/-- **`Tunnell1983_b_sq_propto_L_one` from two symmetric families of cusp forms in
`S_{3/2}(128, χ₂)`** — the target of the explicit Shintani-lift route for the even case: for `D`
square-free in the class `1` (resp. `5`) a cusp form `G_D` of weight `3/2`, level `128`, character
`χ₂` with `a_{G_D}(2) = 0`, (H2) `a_{G_D}(1) = a_{G_1}(D)` (resp. `a_{G_D}(5) = a_{G_5}(D)`) and (H3)
`a_{G_D}(D) = κ L(E_{2D}, 1) √D`, `κ ≠ 0`. [cite: Tunnell1983Congruent, pp. 328–329]
[cite: Waldspurger1981Fourier, Cor. 2] -/
theorem Tunnell1983_b_sq_propto_L_one_of_lifts (G₁ G₅ : ℕ → ℍ → ℂ) {κ₁ κ₅ : ℂ}
    (hκ₁ : κ₁ ≠ 0) (hκ₅ : κ₅ ≠ 0)
    (hmem₁ : ∀ ⦃D : ℕ⦄, Squarefree D → D % 8 = 1 → G₁ D ∈ halfIntCuspForms 3 128 tunnellChar)
    (htwo₁ : ∀ ⦃D : ℕ⦄, Squarefree D → D % 8 = 1 → qCoeffs (G₁ D) 2 = 0)
    (hsymm₁ : ∀ ⦃D : ℕ⦄, Squarefree D → D % 8 = 1 → qCoeffs (G₁ D) 1 = qCoeffs (G₁ 1) D)
    (hdiag₁ : ∀ ⦃D : ℕ⦄, Squarefree D → D % 8 = 1 →
      (congruentNumberCurve (2 * D)).HasEntireLFunction →
      qCoeffs (G₁ D) D = κ₁ * (congruentNumberCurve (2 * D)).entireLFunction 1 * (Real.sqrt D : ℂ))
    (hmem₅ : ∀ ⦃D : ℕ⦄, Squarefree D → D % 8 = 5 → G₅ D ∈ halfIntCuspForms 3 128 tunnellChar)
    (htwo₅ : ∀ ⦃D : ℕ⦄, Squarefree D → D % 8 = 5 → qCoeffs (G₅ D) 2 = 0)
    (hsymm₅ : ∀ ⦃D : ℕ⦄, Squarefree D → D % 8 = 5 → qCoeffs (G₅ D) 5 = qCoeffs (G₅ 5) D)
    (hdiag₅ : ∀ ⦃D : ℕ⦄, Squarefree D → D % 8 = 5 →
      (congruentNumberCurve (2 * D)).HasEntireLFunction →
      qCoeffs (G₅ D) D = κ₅ * (congruentNumberCurve (2 * D)).entireLFunction 1 * (Real.sqrt D : ℂ)) :
    Tunnell1983_b_sq_propto_L_one :=
  Tunnell1983_b_sq_propto_L_one_of_symmetricFamilies (fun D m ↦ qCoeffs (G₁ D) m)
    (fun D m ↦ qCoeffs (G₅ D) m) hκ₁ hκ₅
    (fun _ hD h1 ↦ (exists_qCoeffs_eq_mul_b_of_mem_chi2 (hmem₁ hD h1) (htwo₁ hD h1)).1)
    hsymm₁ hdiag₁
    (fun _ hD h5 ↦ (exists_qCoeffs_eq_mul_b_of_mem_chi2 (hmem₅ hD h5) (htwo₅ hD h5)).2)
    hsymm₅ hdiag₅

end Literature.NumberTheory.EllipticCurves.Tunnell1983

end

--------

* Required action
Only the final stretch of the entries above is needed: print exactly the lines from the line containing "Tunnell1983Congruent, pp. 328–329]" through the last one.

* Written answer
`a_{G_D}(D) = κ L(E_{2D}, 1) √D`, `κ ≠ 0`. [cite: Tunnell1983Congruent, pp. 328–329]
[cite: Waldspurger1981Fourier, Cor. 2] -/
theorem Tunnell1983_b_sq_propto_L_one_of_lifts (G₁ G₅ : ℕ → ℍ → ℂ) {κ₁ κ₅ : ℂ}
    (hκ₁ : κ₁ ≠ 0) (hκ₅ : κ₅ ≠ 0)
    (hmem₁ : ∀ ⦃D : ℕ⦄, Squarefree D → D % 8 = 1 → G₁ D ∈ halfIntCuspForms 3 128 tunnellChar)
    (htwo₁ : ∀ ⦃D : ℕ⦄, Squarefree D → D % 8 = 1 → qCoeffs (G₁ D) 2 = 0)
    (hsymm₁ : ∀ ⦃D : ℕ⦄, Squarefree D → D % 8 = 1 → qCoeffs (G₁ D) 1 = qCoeffs (G₁ 1) D)
    (hdiag₁ : ∀ ⦃D : ℕ⦄, Squarefree D → D % 8 = 1 →
      (congruentNumberCurve (2 * D)).HasEntireLFunction →
      qCoeffs (G₁ D) D = κ₁ * (congruentNumberCurve (2 * D)).entireLFunction 1 * (Real.sqrt D : ℂ))
    (hmem₅ : ∀ ⦃D : ℕ⦄, Squarefree D → D % 8 = 5 → G₅ D ∈ halfIntCuspForms 3 128 tunnellChar)
    (htwo₅ : ∀ ⦃D : ℕ⦄, Squarefree D → D % 8 = 5 → qCoeffs (G₅ D) 2 = 0)
    (hsymm₅ : ∀ ⦃D : ℕ⦄, Squarefree D → D % 8 = 5 → qCoeffs (G₅ D) 5 = qCoeffs (G₅ 5) D)
    (hdiag₅ : ∀ ⦃D : ℕ⦄, Squarefree D → D % 8 = 5 →
      (congruentNumberCurve (2 * D)).HasEntireLFunction →
      qCoeffs (G₅ D) D = κ₅ * (congruentNumberCurve (2 * D)).entireLFunction 1 * (Real.sqrt D : ℂ)) :
    Tunnell1983_b_sq_propto_L_one :=
  Tunnell1983_b_sq_propto_L_one_of_symmetricFamilies (fun D m ↦ qCoeffs (G₁ D) m)
    (fun D m ↦ qCoeffs (G₅ D) m) hκ₁ hκ₅
    (fun _ hD h1 ↦ (exists_qCoeffs_eq_mul_b_of_mem_chi2 (hmem₁ hD h1) (htwo₁ hD h1)).1)
    hsymm₁ hdiag₁
    (fun _ hD h5 ↦ (exists_qCoeffs_eq_mul_b_of_mem_chi2 (hmem₅ hD h5) (htwo₅ hD h5)).2)
    hsymm₅ hdiag₅

end Literature.NumberTheory.EllipticCurves.Tunnell1983

end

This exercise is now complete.